Время бежало, я с трудом тянул из себя слова, но он терпеливо отвечал на мои вопросы, сам не забегая вперед и контрвопросов не задавая, разве что время от времени с тоской поглядывая на свой открытый и набитый книгами портфель. Но я даже немного разозлился. Ведь книги – не идолы и мы не идолопоклонники, чтоб совершать каждый раз ритуальный танец вокруг них. Ведь книги для того, чтобы мы сами учились думать и сами писать… И тогда я спросил последнее:
– Не думаешь ли ты, что я пишу?.. Прости за нескромность, но я очень прошу тебя ответить. Для меня это важно. И вовсе не так нелепо, как кажется, – видимо, ждал я реакции удивления, любопытства, может, жаждал даже расспросов и признания, раз говорил такое, хотя ощущал всю неловкость и нелепость разговора. – Так не думаешь ли ты?.. Конечно, сейчас все пишут. Но я уж во всяком случае не поэт…
Последней фразой попытался я придать шутливость некую и обыденность теме разговора. Но в этом и не было особой нужды. Викентий не собирался воспарять за мной, предпочитая (сознательно или инстинктивно) дружески-нейтральный тон. Благожелательный, но сдержанный, он гудел:
– Безусловно даже не думал об этом.
– Ну а последний вопрос… Как говорят алкаши, ведь ты меня уважаешь? Разве нет?
– Что за нелепый вопрос! Конечно, уважаю. Почему я должен тебя не уважать?
Я посмотрел на часы. Разговор занял не больше десяти минут, хотя сошел с меня не один пот. Я не знал, как себя вести дальше, полагая, что Викентий испытывает ту же неловкость, что и я. Не мог же истинный смысл моих вопросов не дойти до него! Не мог же он просто-напросто, как кибернетическая машина из рассказов Лема, буквально сообщать ответы на заданные вопросы, без тени волнения говоря о своем представлении (вернее, непредставлении) обо мне? Ласково улыбнувшись, словно почувствовав смуту в моей голове, Викентий внезапно сказал:
– Ну, Борюшка, это все, что ты хотел у меня узнать?
– Все.
– Тогда, – он тоже глянул на часы, – раз у нас пока еще есть время, позволь показать тебе еще кое-что.

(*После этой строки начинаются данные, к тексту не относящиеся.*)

import Summits.CriticalPhenomena.PercolationContinuityZ3.Theorems.PercNearOneGluingNoHeavyLowerTailSahiGridPatternPairThirdKleitman

/-!
# `NoHeavyLowerTail` (crux stmt-CriticalPhenomena-4575), Sahi programme P1: **THE CROSSED FAMILY AT THE CANONICAL CERTIFICATE** —
# Conjecture A for `x ∨ y` at crossed test pairs with the inner vector `d_V = λ_V`, for EVERY up-set `V` (every `k`)

Support file (Sahi cell, seat `prim-sahi-p1`, generation 43; `--supports stmt-CriticalPhenomena-4575`).  Pure proofs, no definitions, no `sorry`,
standard axioms.  Vocabulary of `…SahiGridPattern{,CellForm,DiagCert,CoCountProductNCrossed,PairThirdKleitman}` (`glue`, `ind`, `thetaVal`, `lamU`,
`TotDist`, `thirdPt`, `freeOf`, `cellOf`).

THE MATHEMATICS (seat memo FROM-prim-sahi-p1-gen43).  Outer block `S = {x≥1} ∨ {y≥1} ⊆ [3]²` with its recursive certificate `c = (0 | 4 | 2 | 5)`, inner
block `V ⊆ [3]^k`, `A = S × V`, crossed test pairs `P = {x≥1}×A₀`, `Q = {q∈B′} ∪ ({y≥1}×B)` (`B′ ⊆ B`).  By the landed monotonicity of condition (N) of the
co-count product in the inner vector, the WEAKEST instance of Conjecture A is the one with the CANONICAL inner vector `d_V = λ_V = 2^{k+1}·1_V − ν_V` (the
`≼`-largest vector with (T); it satisfies (N) exactly when `V` is good).  With `d_V = λ_V` every inner quantity is an explicit pair count, and the intrinsic
inequality `hX` of `diagCert_coProduct_N_orTwo_crossed` becomes, writing `F = A₀∩B′`, `H_V(F) = 2^k#(F∩V) − N(V;F)`, `h_V(X,Y) = 2^k#(X∩Y∩V) − N(X∩V;Y)`,
`κ′_V(A₀,B′) = #{(q,r)∈A₀×B′ : q δ̸ r, q∈V} − #{… : q̄r ∈ V}` and `Φ_V(X,Y) = λ_V(X∩Y) − Θ_V(X×Y)` (the goodness slack):
  `hX ⟺ Φ_V(A₀,B′) + [2H_V(F) + h_V(A₀,B) + h_V(B,A₀) − κ′_V(A₀,B′)] ≥ 0`,
because of the IDENTITY `H_V(F) + h_V(B′,A₀) − κ′_V(A₀,B′) = Φ_V(A₀,B′)`.  So, at the canonical certificate, (N) at a crossed pair follows from goodness of
`V` at the two section rectangles `(A₀,B)`, `(A₀,B′)` and the single inequality
  (CR′)  `κ′_V(A₀,B′) ≤ 2·H_V(A₀∩B′) + h_V(A₀,B) + h_V(B,A₀)`.
* `diagCert_coProduct_N_orTwo_crossed_canonical` — this reduction (every `k`; (CR′) as hypothesis `hCR` in indicator sums).
* `kappa_le_harris_of_pairThird` — `κ′_V(A₀,B′) ≤ H_V(A₀)` for all up-sets `A₀, B′, V` (Kleitman at every third point, `pairThird_sum_le_inter`, with the
  weight `φ = 1 − 1_{B′}`), whence (CR′) for `B = ⊤` (`h_V(A₀,⊤) = 0`, `h_V(⊤,A₀) = H_V(A₀)`, `H_V(F) ≥ 0`): `cr_top`.
* `diagCert_coProduct_N_orTwo_crossed_canonical_top` — UNCONDITIONAL (every `k`, EVERY up-set `V` good at the one rectangle `(A₀,B′)`): (N) of the co-count
  product `e = co(c, λ_V)` at every crossed pair with `B = ⊤`, i.e. `Q = {q ∈ B′} ∪ {y ≥ 1}`; `sStarD_blockAnd_orTwo_crossed_top_nonneg` — the pattern
  functional is `≥ 0` there.
(CR′) itself holds for ALL up-sets `A₀, B′ ⊆ B, V` of `[3]^k`, `k ≤ 3` (exhaustive: kit j295686, 941 192 000 triples with the minimising `B` by min-cut) and in
120 000 / 6 000 random instances at `k = 4 / 5`; it is NOT a nonnegative combination of goodness rows at section words, Harris, Kleitman and third-point
Kleitman inequalities plus a pointwise-nonnegative remainder (LP, kit j295804) — like Conjecture D it needs an instance-dependent argument; open for general `k`.
Nothing in this file asserts Conjecture A in general, (CR′) for `k ≥ 4`, or `PatternPos d` for `d ≥ 4`. [this work]
-/

namespace Summit.CriticalPhenomena.PercolationContinuityZ3.Theorems.SahiGridPattern

open Finset SahiGrid3
open scoped BigOperators

section CrossedCanonical

variable {k : ℕ} {S Fx Gy : Finset (Pd (1 + 1))} {V : Finset (Pd k)} {A : Finset (Pd ((1 + 1) + k))}

/-- Symmetry of the `δ̸` indicator. [this work] -/
theorem ite_totDist_comm (p q : Pd k) :
    (if TotDist p q = true then (1:ℤ) else 0) = (if TotDist q p = true then (1:ℤ) else 0) := by
  by_cases h : TotDist p q = true
  · rw [if_pos h, if_pos (totDist_comm.1 h)]
  · have h' : ¬ TotDist q p = true := fun hh => h (totDist_comm.1 hh)
    rw [if_neg h, if_neg h']

/-- `Σ_{q ∈ X∩Y} λ_V(q) = 2^{k+1}·#(X∩Y∩V) − N(V; X∩Y)` in indicator sums. [this work] -/
theorem sum_inter_lamU_eq (V X Y : Finset (Pd k)) :
    (∑ q ∈ X ∩ Y, lamU V q) = 2 * (2:ℤ) ^ k * (∑ q : Pd k, ind X q * ind Y q * ind V q)
      - ∑ q : Pd k, ∑ r : Pd k, ind X q * ind Y q * (if TotDist q r = true then (1:ℤ) else 0) * ind V r := by
  rw [sum_mem_eq_sum_ind_mul (X ∩ Y), Finset.mul_sum, ← Finset.sum_sub_distrib]
  refine Finset.sum_congr rfl fun q _ => ?_
  unfold lamU
  rw [ind_inter_eq_mul, nuCount_eq_sum_ind]
  have e : (∑ r : Pd k, ind X q * ind Y q * (if TotDist q r = true then (1:ℤ) else 0) * ind V r)
      = ind X q * ind Y q * ∑ p : Pd k, ind V p * (if TotDist p q = true then (1:ℤ) else 0) := by
    rw [Finset.mul_sum]
    refine Finset.sum_congr rfl fun r _ => ?_
    rw [ite_totDist_comm q r]; ring
  rw [e]; ring

/-- Swapping the partner and the third point inside a fibre sum: `Σ_r [q δ̸ r] f(r) g(q̄r) = Σ_r [q δ̸ r] f(q̄r) g(r)`. [this work] -/
theorem sum_partner_third_swap (q : Pd k) (f g : Pd k → ℤ) :
    (∑ r : Pd k, (if TotDist q r = true then (1:ℤ) else 0) * f r * g (thirdPt q r))
      = ∑ r : Pd k, (if TotDist q r = true then (1:ℤ) else 0) * f (thirdPt q r) * g r := by
  rw [← sum_comp_thirdPt q (fun r => (if TotDist q r = true then (1:ℤ) else 0) * f (thirdPt q r) * g r)]
  refine Finset.sum_congr rfl fun r _ => ?_
  simp only [thirdPt_thirdPt, totDist_thirdPt_right]

/-- **`κ′_V(A₀,B′) ≤ H_V(A₀)` for all up-sets `A₀, B′, V` (every `k`)**: Kleitman at every third point with the weight `1 − 1_{B′}`. In indicator sums:
`#{(q,r)∈A₀×B′: q δ̸ r, q∈V} − #{(q,r)∈A₀×B′: q δ̸ r, q̄r∈V} ≤ 2^k·#(A₀∩V) − #{(q,r): q∈A₀, q δ̸ r, r∈V}`. [this work] -/
theorem kappa_le_harris_of_pairThird (hV : IsUpperSet (V : Set (Pd k))) {A0 : Finset (Pd k)} (Bp : Finset (Pd k))
    (hA0 : IsUpperSet (A0 : Set (Pd k))) :
    (∑ q : Pd k, ∑ r : Pd k, ind A0 q * ind Bp r * (if TotDist q r = true then (1:ℤ) else 0) * ind V q)
      - (∑ q : Pd k, ∑ r : Pd k, ind A0 q * ind Bp r * (if TotDist q r = true then (1:ℤ) else 0) * ind V (thirdPt q r))
      ≤ (2:ℤ) ^ k * (∑ q : Pd k, ind A0 q * ind V q)
        - ∑ q : Pd k, ∑ r : Pd k, ind A0 q * (if TotDist q r = true then (1:ℤ) else 0) * ind V r := by
  -- pairThird with X = A0, Y = V, φ = 1 − 1_{B′}
  have hφ : ∀ s : Pd k, 0 ≤ 1 - ind Bp s := by
    intro s; unfold ind; split_ifs <;> norm_num
  have hPT := pairThird_sum_le_inter hA0 hV (fun s => 1 - ind Bp s) hφ
  -- left side of PT: Σ 1_{A0}(q)1_V(r)[td] − Σ 1_{A0}(q)1_V(r)[td]1_{B′}(q̄r), and the last sum equals `mb` after the partner/third swap
  have eL : (∑ q : Pd k, ∑ r : Pd k, ind A0 q * ind V r * (if TotDist q r = true then (1:ℤ) else 0) * (1 - ind Bp (thirdPt q r)))
      = (∑ q : Pd k, ∑ r : Pd k, ind A0 q * (if TotDist q r = true then (1:ℤ) else 0) * ind V r)
        - ∑ q : Pd k, ∑ r : Pd k, ind A0 q * ind Bp r * (if TotDist q r = true then (1:ℤ) else 0) * ind V (thirdPt q r) := by
    rw [← Finset.sum_sub_distrib]
    refine Finset.sum_congr rfl fun q _ => ?_
    have e2 : (∑ r : Pd k, ind A0 q * ind Bp r * (if TotDist q r = true then (1:ℤ) else 0) * ind V (thirdPt q r))
        = ∑ r : Pd k, ind A0 q * ind Bp (thirdPt q r) * (if TotDist q r = true then (1:ℤ) else 0) * ind V r := by
      have h3 := sum_partner_third_swap q (fun r => ind Bp r) (fun r => ind V r)
      have e3 : (∑ r : Pd k, ind A0 q * ind Bp r * (if TotDist q r = true then (1:ℤ) else 0) * ind V (thirdPt q r))
          = ind A0 q * ∑ r : Pd k, (if TotDist q r = true then (1:ℤ) else 0) * ind Bp r * ind V (thirdPt q r) := by
        rw [Finset.mul_sum]; refine Finset.sum_congr rfl fun r _ => ?_; ring
      have e4 : (∑ r : Pd k, ind A0 q * ind Bp (thirdPt q r) * (if TotDist q r = true then (1:ℤ) else 0) * ind V r)
          = ind A0 q * ∑ r : Pd k, (if TotDist q r = true then (1:ℤ) else 0) * ind Bp (thirdPt q r) * ind V r := by
        rw [Finset.mul_sum]; refine Finset.sum_congr rfl fun r _ => ?_; ring
      rw [e3, e4, h3]
    rw [e2, ← Finset.sum_sub_distrib]
    refine Finset.sum_congr rfl fun r _ => ?_
    ring
  -- right side of PT: Σ_m 1_{A0}(m)1_V(m) Σ_s [td](1 − 1_{B′}(s)) = 2^k nA − Σ 1_{A0}(q)1_V(q)[td]1_{B′}(r)
  have eR : (∑ m : Pd k, ∑ s : Pd k, ind A0 m * ind V m * (if TotDist m s = true then (1:ℤ) else 0) * (1 - ind Bp s))
      = (2:ℤ) ^ k * (∑ q : Pd k, ind A0 q * ind V q)
        - ∑ q : Pd k, ∑ r : Pd k, ind A0 q * ind Bp r * (if TotDist q r = true then (1:ℤ) else 0) * ind V q := by
    rw [Finset.mul_sum, ← Finset.sum_sub_distrib]
    refine Finset.sum_congr rfl fun q _ => ?_
    have hrow : (∑ s : Pd k, (if TotDist q s = true then (1:ℤ) else 0)) = 2 ^ k := by
      rw [Finset.sum_congr rfl fun s _ => ite_totDist_comm q s]
      exact sum_ite_totDist_eq_pow q
    have e5 : (∑ s : Pd k, ind A0 q * ind V q * (if TotDist q s = true then (1:ℤ) else 0) * (1 - ind Bp s))
        = ind A0 q * ind V q * (∑ s : Pd k, (if TotDist q s = true then (1:ℤ) else 0))
          - ∑ s : Pd k, ind A0 q * ind Bp s * (if TotDist q s = true then (1:ℤ) else 0) * ind V q := by
      rw [Finset.mul_sum, ← Finset.sum_sub_distrib]
      refine Finset.sum_congr rfl fun s _ => ?_; ring
    rw [e5, hrow]; ring
  rw [eL, eR] at hPT
  linarith

/-- **(CR′) at `B = ⊤`, every `k`, all up-sets `A₀, B′, V`**: `κ′_V(A₀,B′) ≤ 2·H_V(A₀∩B′) + H_V(A₀)` (in indicator sums; `H_V(A₀) = h_V(⊤,A₀)`,
`h_V(A₀,⊤) = 0`). [this work] -/
theorem cr_top (hV : IsUpperSet (V : Set (Pd k))) {A0 Bp : Finset (Pd k)}
    (hA0 : IsUpperSet (A0 : Set (Pd k))) (hBp : IsUpperSet (Bp : Set (Pd k))) :
    (∑ q : Pd k, ∑ r : Pd k, ind A0 q * ind Bp r * (if TotDist q r = true then (1:ℤ) else 0) * ind V q)
      - (∑ q : Pd k, ∑ r : Pd k, ind A0 q * ind Bp r * (if TotDist q r = true then (1:ℤ) else 0) * ind V (thirdPt q r))
      ≤ 2 * ((2:ℤ) ^ k * (∑ q : Pd k, ind A0 q * ind Bp q * ind V q)
              - ∑ q : Pd k, ∑ r : Pd k, ind A0 q * ind Bp q * (if TotDist q r = true then (1:ℤ) else 0) * ind V r)
        + ((2:ℤ) ^ k * (∑ q : Pd k, ind A0 q * ind V q)
              - ∑ q : Pd k, ∑ r : Pd k, ind A0 q * (if TotDist q r = true then (1:ℤ) else 0) * ind V r) := by
  have h1 := kappa_le_harris_of_pairThird hV Bp hA0
  -- Harris for (A0∩B′, V): N(A0∩B′∩?; ...) : Σ 1_F(q)[td]1_V(r) ≤ 2^k #(F∩V)
  have hH : (∑ q : Pd k, ∑ r : Pd k, ind A0 q * ind Bp q * (if TotDist q r = true then (1:ℤ) else 0) * ind V r)
      ≤ (2:ℤ) ^ k * (∑ q : Pd k, ind A0 q * ind Bp q * ind V q) := by
    have h := pairCount_le_harris' (X := A0 ∩ Bp) (Y := (univ : Finset (Pd k))) hV (isUpperSet_inter_coe hA0 hBp)
      (by rw [Finset.coe_univ]; exact isUpperSet_univ)
    have e1 : (∑ q : Pd k, ∑ r : Pd k, ind (A0 ∩ Bp) q * ind (univ : Finset (Pd k)) r * (if TotDist q r = true then (1:ℤ) else 0) * ind V r)
        = ∑ q : Pd k, ∑ r : Pd k, ind A0 q * ind Bp q * (if TotDist q r = true then (1:ℤ) else 0) * ind V r := by
      refine Finset.sum_congr rfl fun q _ => Finset.sum_congr rfl fun r _ => ?_
      rw [ind_inter_eq_mul]; unfold ind; simp only [Finset.mem_univ, if_true]; ring
    have e2 : (∑ q : Pd k, ind (A0 ∩ Bp) q * ind (univ : Finset (Pd k)) q * ind V q) = ∑ q : Pd k, ind A0 q * ind Bp q * ind V q := by
      refine Finset.sum_congr rfl fun q _ => ?_
      rw [ind_inter_eq_mul]; unfold ind; simp only [Finset.mem_univ, if_true]; ring
    rw [e1, e2] at h
    exact h
  linarith

/-- `1_⊤ ≡ 1`. [this work] -/
theorem ind_univ_eq_one (q : Pd k) : ind (univ : Finset (Pd k)) q = 1 := by
  unfold ind; simp only [Finset.mem_univ, if_true]

/-- Row sums of the `δ̸` indicator: `Σ_r [q δ̸ r] = 2^k`. [this work] -/
theorem sum_ite_totDist_eq_pow_left (q : Pd k) : (∑ r : Pd k, (if TotDist q r = true then (1:ℤ) else 0)) = 2 ^ k := by
  rw [Finset.sum_congr rfl fun r _ => ite_totDist_comm q r]
  exact sum_ite_totDist_eq_pow q

/-- `Σ_{q ∈ X∩Y} λ_V(q)` as `Σ_q 1_X 1_Y λ_V`. [this work] -/
theorem sum_inter_lamU_eq_sum_ind (V X Y : Finset (Pd k)) :
    (∑ q ∈ X ∩ Y, lamU V q) = ∑ q : Pd k, ind X q * ind Y q * lamU V q := by
  rw [sum_mem_eq_sum_ind_mul (X ∩ Y)]
  refine Finset.sum_congr rfl fun q _ => ?_
  rw [ind_inter_eq_mul]

/-- **Goodness of `V` at the pair `(A₀, B′)` in pair-count form** (rewriting `Θ_V(A₀×B′) ≤ λ_V(A₀∩B′)`). [this work] -/
theorem good_pair_counts {A0 Bp : Finset (Pd k)}
    (hG : (∑ q ∈ A0, ∑ r ∈ Bp, thetaVal V q r) ≤ ∑ q ∈ A0 ∩ Bp, lamU V q) :
    (∑ q : Pd k, ∑ r : Pd k, ind A0 q * ind Bp r * (if TotDist q r = true then (1:ℤ) else 0) * ind V q)
      + (∑ q : Pd k, ∑ r : Pd k, ind A0 q * ind Bp r * (if TotDist q r = true then (1:ℤ) else 0) * ind V r)
      - (∑ q : Pd k, ∑ r : Pd k, ind A0 q * ind Bp r * (if TotDist q r = true then (1:ℤ) else 0) * ind V (thirdPt q r))
      ≤ 2 * (2:ℤ) ^ k * (∑ q : Pd k, ind A0 q * ind Bp q * ind V q)
        - ∑ q : Pd k, ∑ r : Pd k, ind A0 q * ind Bp q * (if TotDist q r = true then (1:ℤ) else 0) * ind V r := by
  have h := hG
  rw [theta_rect_eq_counts V A0 Bp, sum_inter_lamU_eq V A0 Bp] at h
  exact h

И он пошире раскрыл желтокожий портфель.
“Что же это? – думал я, не вслушиваясь больше в его слова. – На самом деле, он совсем равнодушен ко мне. Я как Я ему не интересен. Он просто не замечает меня как личность… Как того дядечку с красными глазами и длинным острым носиком… Он ведь его бы и вообще не заметил, если б я не указал на него глазами… Что это я сочинил, что это мне в ум взбрело насчет уважения?”
Весь день – на лекциях, после лекций – я все думал, размышлял о нашем разговоре, почему-то всё сравнивая себя с тем дядечкой из магазина. Хотя ведь нельзя сказать, что Викентий отнесся к нам сразу одинаково, – напротив. На того он вовсе не обратил внимания, меня же сразу приметил, выделил, захотел познакомиться… Однако что-то общее в его отношении к нам я чувствовал… Но что? Что? И вместе с тем разница очевидна. Мы ведь явно с первого раза заинтересовали друг друга…
Так я тогда и не понял, в чем тут дело, и, решив, что у него ко мне всего-навсего взрослая снисходительность, стал отдаляться от Викентия. Потом он перевелся на вечернее отделение, мы стали само собой встречаться реже, и вот уже вскоре раскланивались как люди малознакомые и не очень желающие общаться. Похоже, что из-за моей мнительности сошла на нет намечавшаяся дружба.
Задним числом всегда легче понимать. И сейчас мне кажется, что он и вправду уважал меня. Как библиофил библиофила.